捜査関係者によると、容疑者は9月ごろから複数回、護身用として自宅から刃物を持ち出し、腹部に隠し持っていたと供述。女性を襲った理由は「金を奪う目的だった」としており、県警は同容疑者の自宅から押収した刃物を鑑定し、供述の裏付けを進めている。
県警によると、現場一帯の防犯カメラには、容疑者とみられるつえをついた男が女性を追い掛けて背中を刺し、道路を挟んで反対側の歩道に逃げた女性に再び刃物を向ける様子が写っていたことも判明した。女性はその場に倒れ込み、男は追い掛けてきた道を戻る形で立ち去った。
捜査関係者によると、女性は商店街のコンビニに立ち寄った後、徒歩で帰宅途中に不意に襲われたとみられる。背中や腹に複数の刺し傷があり、近くで新聞配達の準備中だった男性に助けを求めた。
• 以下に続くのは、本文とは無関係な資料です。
/-- **Cofinitely generated ⟹ `B[p]` finite**: the characters of `B[p]` are a quotient of
`B^∨ ⧸ p·B^∨`, which is finite when `B^∨` is finitely generated over `ℤ_p`; a group with finitely
many characters is finite. [cite: GreenbergLNM1716, §3, proof of Lemma 3.3 (B_v ≅ (ℚ_p/ℤ_p)^e × finite)] -/
theorem finite_torsionBy_of_module_finite_characterModule [Module.Finite ℤ_[p] (CharacterModule B)] :
    Finite (AddSubgroup.torsionBy B (p : ℕ)) := by
  set S : Submodule ℤ_[p] B := Submodule.torsionBy ℤ_[p] B (p : ℤ_[p]) with hS
  set N : Submodule ℤ_[p] (CharacterModule B) :=
    LinearMap.range ((p : ℤ_[p]) • (LinearMap.id : CharacterModule B →ₗ[ℤ_[p]] CharacterModule B))
    with hN
  have htors : Module.IsTorsion ℤ_[p] (CharacterModule B ⧸ N) := by
    intro x
    obtain ⟨χ, rfl⟩ := Submodule.Quotient.mk_surjective N x
    refine ⟨⟨(p : ℤ_[p]),
      mem_nonZeroDivisors_of_ne_zero (by exact_mod_cast (Fact.out : p.Prime).ne_zero)⟩, ?_⟩
    change (p : ℤ_[p]) • (Submodule.Quotient.mk χ : CharacterModule B ⧸ N) = 0
    rw [← Submodule.Quotient.mk_smul, Submodule.Quotient.mk_eq_zero, hN, LinearMap.mem_range]
    exact ⟨χ, rfl⟩
  haveI : Finite (CharacterModule B ⧸ N) :=
    BigRepModule.finite_of_module_finite_of_isTorsion_padicInt _ htors
  set res : CharacterModule B →ₗ[ℤ_[p]] CharacterModule S := CharacterModule.dual S.subtype
    with hres
  have hle : N ≤ LinearMap.ker res := by
    rintro _ ⟨χ, rfl⟩
    rw [LinearMap.mem_ker, LinearMap.smul_apply, LinearMap.id_apply, LinearMap.map_smul]
    apply CharacterModule.ext
    intro s
    rw [CharacterModule.smul_apply, Submodule.smul_torsionBy, map_zero]
    rfl
  have hsurj : Function.Surjective (N.liftQ res hle) := by
    intro ψ
    obtain ⟨χ, hχ⟩ := CharacterModule.dual_surjective_of_injective S.subtype S.injective_subtype ψ
    exact ⟨Submodule.Quotient.mk χ, by rw [Submodule.liftQ_apply, hres]; exact hχ⟩
  haveI : Finite (CharacterModule S) := Finite.of_surjective _ hsurj
  haveI : Finite (CharacterModule (CharacterModule S)) := SkinnerUrban2014.finite_characterModule _
  -- `S` embeds into its double character group
  let ev : S → CharacterModule (CharacterModule S) := fun s ↦
    { toFun := fun ψ ↦ ψ s
      map_zero' := rfl
      map_add' := fun _ _ ↦ rfl }
  haveI : Finite S := by
    refine Finite.of_injective ev fun a b hab ↦ ?_
    have h : ∀ ψ : CharacterModule S, ψ (a - b) = 0 := fun ψ ↦ by
      rw [map_sub, sub_eq_zero]
      exact DFunLike.congr_fun (F := CharacterModule (CharacterModule S)) hab ψ
    exact sub_eq_zero.mp (CharacterModule.eq_zero_of_character_apply h)
  refine Finite.of_injective (fun x : AddSubgroup.torsionBy B (p : ℕ) => (⟨x.1, ?_⟩ : S)) ?_
  · rw [hS, Submodule.mem_torsionBy_iff, Nat.cast_smul_eq_nsmul]
    exact AddSubgroup.torsionBy.nsmul_iff.1 x.2
  · intro x y h
    have h' := congrArg Subtype.val h
    dsimp only at h'
    exact Subtype.ext h'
県警に対し、「男は無言で襲ってきた」と説明していることも新たに分かった。
容疑者と30年来の付き合いという男性(69)によると、容疑者は5、6年前に脳梗塞を患って以降、つえを使い始め、当時の勤務先を辞めてからは無職だった。男性は「お金に困っている様子だとは聞いていたが、悪い人ではなく、まさかという思い」と絶句した。容疑者を知る別の男性(78)は「いつも早朝に散歩していた。なんでそんなことを」と驚いていた。